(Stored items)
import Mathlib.MeasureTheory.Integral.IntervalIntegral.Basic
import Mathlib.Topology.EMetricSpace.BoundedVariation
import Literature.Probability.RandomPlanarGeometry.TangentAtSLE6
import Literature.Probability.RandomPlanarGeometry.ZoomFlow
import Literature.Probability.RandomPlanarGeometry.SLELawOfDrivingProcess
import Literature.Probability.RandomPlanarGeometry.LocalMartingale
import HarnessLib

/-!
# The three sectors of first-order deformations of the SLE₆ chordal family

Companion of `TangentAtSLE6.lean` (definition item `defn-TangentAtSLE6`, route CardyAnchoredRigidity
of `CriticalPhenomena/CardyFormulaZ2`, "wanted API: the three SECTORS as subspaces"). Each sector
is a family of genuine DEFORMATION CURVES of a base family `P₀` (intended: the chordal SLE₆
family); its velocities (`ChordalFamily.velocity`, along a test class `𝒯`) generate a subspace of
the common ambient space `ChordalFamily.Deformation`, so that "every tangent vector is a sum of
elements of the three sectors" is a statement about ONE vector space:

* (i) TWISTS — `ChordalFamily.pullback S Φ` (run the family in the deformed marked domain
  `(Φ D)(D; a, b)` and pull the curve back by `(Φ D)⁻¹`; `anchoredPullback S Ψ`: one map per
  target point, `Φ D = Ψ (D.pt 1)`, literally the formula of route item AnchoredPullbackAxioms),
  `twistVelocities P₀ 𝒯` (velocities of `ε ↦ pullback P₀ (Φ ε)`, `Φ 0 = id`),
  `anchoredTwistVelocities`, `twistSector = span`. Beltrami directions (`Φ ε D` quasiconformal of
  dilatation `εμ`, measurable Riemann mapping theorem) are among these; no quasiconformality is
  imposed, see the design notes.
* (ii) DRIFTS / DIFFUSIVITY and (iii) FINITE-VARIATION (SINGULAR) DRIVER PERTURBATIONS —
  `perturbedDriving k A ε = √(6 + εk) B + ε A` on the canonical space, `IsDrivenFamily U φ P`
  (`P D` = law of the Loewner curve driven by the random driver `U` through the chordal
  uniformizing map `φ D`, via the tree's `Loewner.IsDrivenBy`), the perturbation classes
  `cameronMartinPerturbations` (`A = ∫₀ᵗ β ds`, `β` bounded progressive for the Brownian
  filtration) and `finiteVariationPerturbations` (progressive, continuous paths of locally bounded
  variation from `0`), `driverVelocities P₀ 𝒯 𝒜`, `driftSector`, `singularDriverSector`;
* `namedSectors P₀ 𝒯 = twistSector ⊔ driftSector ⊔ singularDriverSector`.

API / non-vacuity: `pullback_refl`, `anchoredPullback_apply` (`rfl` against the route's inline
formula), `zero_mem_twistVelocities`, `perturbedDriving_zero` (`W⁰ = sleDriving 6`),
`exists_isDrivenFamily_of_isSLELaw` (a family of SLE₆ laws IS a driven family for `√6 B`),
`zero_mem_cameronMartinPerturbations`, `zero_mem_finiteVariationPerturbations`,
`zero_mem_driverVelocities` (at SLE₆ the unperturbed driver gives the constant curve), and the
inclusions of the generating sets in `tangentCone Set.univ P₀ 𝒯`.

## Design notes (what is NOT here)

* The sectors are defined at the level of LAWS (curves of chordal families), the only level at
  which they can be compared; membership of a velocity requires the corresponding curve of
  families to be `C¹` along `𝒯` (`IsDeformationCurve.contDiffAt`), a hypothesis on the curve.
* (i) imposes no Beltrami / quasiconformal structure on the fields `Φ ε D` and no smoothness in
  `ε` beyond differentiability of the resulting coordinates; identifying the sector with Beltrami
  fields `μ` needs the measurable Riemann mapping theorem (Astala–Iwaniec–Martin 2009, Thm 5.3.2),
  absent from Mathlib. The anchoring conditions of the route (similarity conjugation, mirror
  intertwining) are hypotheses of its items, not part of the sector.
* (ii)/(iii): the laws of perturbed-driver curves depend on the chosen uniformizing maps `φ D`
  unless the perturbation is scale covariant; `driverVelocities` therefore quantifies over a FIXED
  but arbitrary choice `φ`. `finiteVariationPerturbations ⊇` the Cameron–Martin ones; what (iii)
  adds is their singular part (e.g. local times), which is not singled out by a predicate here.
  Existence of the perturbed Loewner curves (Girsanov + Rohde–Schramm) is not claimed: it is the
  content of the hypothesis `∀ ε, IsDrivenFamily (perturbedDriving k A ε) φ (c ε)`.
* No statement of the route (SectorExhaustion, GermSignLemma) is made here.

## Sources

G. Lawler, O. Schramm, W. Werner, Acta Math. 187 (2001) §2 (coordinate changes of SLE₆ under
conformal maps; locality); G. Lawler, *Conformally Invariant Processes in the Plane* (2005) §6.3
(chordal SLE in a domain through a uniformizing map); D. Revuz, M. Yor, *Continuous Martingales and
Brownian Motion* (1999) Ch. VIII §1 (Cameron–Martin / Girsanov drifts); K. Astala, T. Iwaniec,
G. Martin, *Elliptic PDE and Quasiconformal Mappings in the Plane* (2009) Thm 5.3.2 (measurable
Riemann mapping theorem — context only). Mathlib: `Submodule.span`, `MeasureTheory.IsProgressive`,
`intervalIntegral`, `LocallyBoundedVariationOn`, `Measure.map_id`. Tree: `TangentAtSLE6` (all
notions), `MarkedDomain.map_refl`, `CurveClass.map_homeomorph_refl` (ZoomFlow),
`Loewner.IsDrivenBy`, `IsSLECurve.exists_ae_isDrivenBy` (SLELawOfDrivingProcess),
`brownianFiltration` (LocalMartingale), `sleDriving`, `IsSLELaw` (SLE), `IsChordalUniformizing`,
`ConformalEquiv.boundaryExtension` (ConformalRectangle / ConformalMap).
-/

noncomputable section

• Task goal:
Output every record verbatim.

• Completed task:
import Mathlib.MeasureTheory.Integral.IntervalIntegral.Basic
import Mathlib.Topology.EMetricSpace.BoundedVariation
import Literature.Probability.RandomPlanarGeometry.TangentAtSLE6
import Literature.Probability.RandomPlanarGeometry.ZoomFlow
import Literature.Probability.RandomPlanarGeometry.SLELawOfDrivingProcess
import Literature.Probability.RandomPlanarGeometry.LocalMartingale
import HarnessLib

/-!
# The three sectors of first-order deformations of the SLE₆ chordal family

Companion of `TangentAtSLE6.lean` (definition item `defn-TangentAtSLE6`, route CardyAnchoredRigidity
of `CriticalPhenomena/CardyFormulaZ2`, "wanted API: the three SECTORS as subspaces"). Each sector
is a family of genuine DEFORMATION CURVES of a base family `P₀` (intended: the chordal SLE₆
family); its velocities (`ChordalFamily.velocity`, along a test class `𝒯`) generate a subspace of
the common ambient space `ChordalFamily.Deformation`, so that "every tangent vector is a sum of
elements of the three sectors" is a statement about ONE vector space:

* (i) TWISTS — `ChordalFamily.pullback S Φ` (run the family in the deformed marked domain
  `(Φ D)(D; a, b)` and pull the curve back by `(Φ D)⁻¹`; `anchoredPullback S Ψ`: one map per
  target point, `Φ D = Ψ (D.pt 1)`, literally the formula of route item AnchoredPullbackAxioms),
  `twistVelocities P₀ 𝒯` (velocities of `ε ↦ pullback P₀ (Φ ε)`, `Φ 0 = id`),
  `anchoredTwistVelocities`, `twistSector = span`. Beltrami directions (`Φ ε D` quasiconformal of
  dilatation `εμ`, measurable Riemann mapping theorem) are among these; no quasiconformality is
  imposed, see the design notes.
* (ii) DRIFTS / DIFFUSIVITY and (iii) FINITE-VARIATION (SINGULAR) DRIVER PERTURBATIONS —
  `perturbedDriving k A ε = √(6 + εk) B + ε A` on the canonical space, `IsDrivenFamily U φ P`
  (`P D` = law of the Loewner curve driven by the random driver `U` through the chordal
  uniformizing map `φ D`, via the tree's `Loewner.IsDrivenBy`), the perturbation classes
  `cameronMartinPerturbations` (`A = ∫₀ᵗ β ds`, `β` bounded progressive for the Brownian
  filtration) and `finiteVariationPerturbations` (progressive, continuous paths of locally bounded
  variation from `0`), `driverVelocities P₀ 𝒯 𝒜`, `driftSector`, `singularDriverSector`;
* `namedSectors P₀ 𝒯 = twistSector ⊔ driftSector ⊔ singularDriverSector`.

API / non-vacuity: `pullback_refl`, `anchoredPullback_apply` (`rfl` against the route's inline
formula), `zero_mem_twistVelocities`, `perturbedDriving_zero` (`W⁰ = sleDriving 6`),
`exists_isDrivenFamily_of_isSLELaw` (a family of SLE₆ laws IS a driven family for `√6 B`),
`zero_mem_cameronMartinPerturbations`, `zero_mem_finiteVariationPerturbations`,
`zero_mem_driverVelocities` (at SLE₆ the unperturbed driver gives the constant curve), and the
inclusions of the generating sets in `tangentCone Set.univ P₀ 𝒯`.

## Design notes (what is NOT here)

* The sectors are defined at the level of LAWS (curves of chordal families), the only level at
  which they can be compared; membership of a velocity requires the corresponding curve of
  families to be `C¹` along `𝒯` (`IsDeformationCurve.contDiffAt`), a hypothesis on the curve.
* (i) imposes no Beltrami / quasiconformal structure on the fields `Φ ε D` and no smoothness in
  `ε` beyond differentiability of the resulting coordinates; identifying the sector with Beltrami
  fields `μ` needs the measurable Riemann mapping theorem (Astala–Iwaniec–Martin 2009, Thm 5.3.2),
  absent from Mathlib. The anchoring conditions of the route (similarity conjugation, mirror
  intertwining) are hypotheses of its items, not part of the sector.
* (ii)/(iii): the laws of perturbed-driver curves depend on the chosen uniformizing maps `φ D`
  unless the perturbation is scale covariant; `driverVelocities` therefore quantifies over a FIXED
  but arbitrary choice `φ`. `finiteVariationPerturbations ⊇` the Cameron–Martin ones; what (iii)
  adds is their singular part (e.g. local times), which is not singled out by a predicate here.
  Existence of the perturbed Loewner curves (Girsanov + Rohde–Schramm) is not claimed: it is the
  content of the hypothesis `∀ ε, IsDrivenFamily (perturbedDriving k A ε) φ (c ε)`.
* No statement of the route (SectorExhaustion, GermSignLemma) is made here.

## Sources

G. Lawler, O. Schramm, W. Werner, Acta Math. 187 (2001) §2 (coordinate changes of SLE₆ under
conformal maps; locality); G. Lawler, *Conformally Invariant Processes in the Plane* (2005) §6.3
(chordal SLE in a domain through a uniformizing map); D. Revuz, M. Yor, *Continuous Martingales and
Brownian Motion* (1999) Ch. VIII §1 (Cameron–Martin / Girsanov drifts); K. Astala, T. Iwaniec,
G. Martin, *Elliptic PDE and Quasiconformal Mappings in the Plane* (2009) Thm 5.3.2 (measurable
Riemann mapping theorem — context only). Mathlib: `Submodule.span`, `MeasureTheory.IsProgressive`,
`intervalIntegral`, `LocallyBoundedVariationOn`, `Measure.map_id`. Tree: `TangentAtSLE6` (all
notions), `MarkedDomain.map_refl`, `CurveClass.map_homeomorph_refl` (ZoomFlow),
`Loewner.IsDrivenBy`, `IsSLECurve.exists_ae_isDrivenBy` (SLELawOfDrivingProcess),
`brownianFiltration` (LocalMartingale), `sleDriving`, `IsSLELaw` (SLE), `IsChordalUniformizing`,
`ConformalEquiv.boundaryExtension` (ConformalRectangle / ConformalMap).
-/

noncomputable section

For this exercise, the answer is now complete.